Ao deixar o prédio sindical, ‘Che’ sentiu o peso de sua missão se assentando sobre seus ombros emprestados. O corpo de Quintus, agora oficialmente introduzido aos prazeres e terrores do mundo adulto graças à Jabá, carregava não apenas sua alma revolucionária, mas também uma lista crescente de vinganças pessoais.
“Antes de iniciar a revolução global, devo honrar algumas dívidas locais” — pensou, enquanto caminhava pelas ruas com a determinação de quem tem um plano, embora o plano em questão fosse mais parecido com uma lista de desejos de um adolescente ressentido do que com uma estratégia revolucionária propriamente dita.
A questão agora era: por onde começar? As memórias de Quintus ofereciam um buffet de injustiças esperando para serem corrigidas, e ‘Che’, como bom revolucionário, sabia que toda revolução começa eliminando os traidores mais próximos. A lista mental se desdobrava do mesmo jeito que um cardápio de vinganças possíveis, cada item mais apetitoso que o anterior.
Havia a mulher do Job, aquela que prometera serviços não especificados em troca do dinheiro escasso de Quintus. Uma clara representante do mercado negro capitalista que roubava não apenas recursos financeiros mas, principalmente, expectativas e sonhos adolescentes.
“Essa mulher é uma agente do imperialismo emocional” — concluiu, já imaginando um tribunal revolucionário para julgar crimes contra a boa fé e inocência.
Ou talvez devesse começar pelos chamados ‘amigos’ de Quintus: Gustavo e Leon. Dois espécimes que praticavam um tipo peculiar de camaradagem baseada em humilhação constante disfarçada de brincadeira.
“Todo golpe começa com uma risada no grupo de WhatsApp” — filosofou amargamente, lembrando-se das inúmeras filmagens degradantes e das situações constrangedoras que o corpo de Quintus havia enfrentado pelas mãos daqueles falsos camaradas.
Mas havia também Mirela.

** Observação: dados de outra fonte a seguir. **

import Literature.Geometry.DiscreteGeometry.KissingSearchCheck
import HarnessLib

/-!
# The run of the kissing growth search, part 90 of 128 (computational, `native_decide`)

Topic `Literature/Geometry/DiscreteGeometry`; provefact brick for `Hales2012_contactGraphTame` /
`Hales2012_contactGraphFccOrHcp`.  The whole computation `∀ i < 128, checkPart 5 128 i 60 = true`
(`KissingSearchCheck.lean`: the `17556` states of the search frontier at depth `5` below the `14`
root states, split round-robin into `128` parts, each state searched with fuel `60`) is run by
`native_decide`, one part per file, in `KissingSearchRun000.lean` … `KissingSearchRun127.lean`;
the parts are assembled in `KissingSearchFinal.lean` (`concl_of_parts`, `KissingSearchRoot.lean`).
About `2.07 · 10⁶` search nodes in all (`≈ 1.6 · 10⁴` per part; an independent C++
implementation of the same search agrees node for node and finds only the FCC and HCP patterns).

## References
* T. C. Hales, arXiv:1209.6043 (2012), Theorem 3 and Lemma 8 (computer-assisted classification
  of the tame contact hypermaps, here re-done as a verified growth search). [`Hales2012`]
-/

namespace Literature.Geometry.DiscreteGeometry

namespace KissingSearch

/-- **Part `90` of `128` of the growth search returns `true`** (frontier depth `5`, fuel `60`).
[cite: Hales2012, Theorem 3 and Lemma 8] -/
theorem checkPart_eq_true_090 : checkPart 5 128 90 60 = true := by
  native_decide

end KissingSearch

end Literature.Geometry.DiscreteGeometry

A encarnação perfeita da exploração emocional sistêmica, uma jovem que havia transformado o amor platônico de Quintus em uma fonte inesgotável de pequenos favores, trabalhos acadêmicos e suporte emocional unilateral.
“O amor é burguês se não vier com reciprocidade” — concluiu, com a amargura de quem reconhece os padrões de exploração mesmo nas relações mais pessoais.
Abandonara a moto expropriada atrás de um posto de gasolina com um bilhete que dizia ‘propriedade do povo’ e agora esperava o ônibus.
Segurando suas roupas caras em uma das mãos e usando um uniforme revolucionário improvisado que parecia ter sido comprado na seção de fantasias de uma loja de departamentos em liquidação, ‘Che’ tomou sua decisão. Um verdadeiro revolucionário sempre sabe identificar o elo mais fraco da corrente opressora.
“Primeiro, Mirela!” — decidiu, com um pequeno sorriso formando-se no canto de seus lábios emprestados — “Afinal, como dizia meu amigo Fidel depois do quinto mojito: você me iludiu do mesmo modo que os EUA iludiram Cuba!”
A revolução pessoal de ‘Quintus’ estava prestes a começar, e sua primeira vítima nem imaginava que o tímido admirador que ela manipulava com tanta facilidade havia sido substituído por um estrategista revolucionário com décadas de experiência em derrubada de regimes. Mesmo que agora suas táticas precisassem se adaptar das armas de fogo para as armas digitais.
“Essa garota é mais perigosa que o FMI em ano eleitoral” — pensou, ao ver o ônibus se aproximar — “Mas todo sistema tem uma brecha, e é por essa que eu vou invadir com gosto.”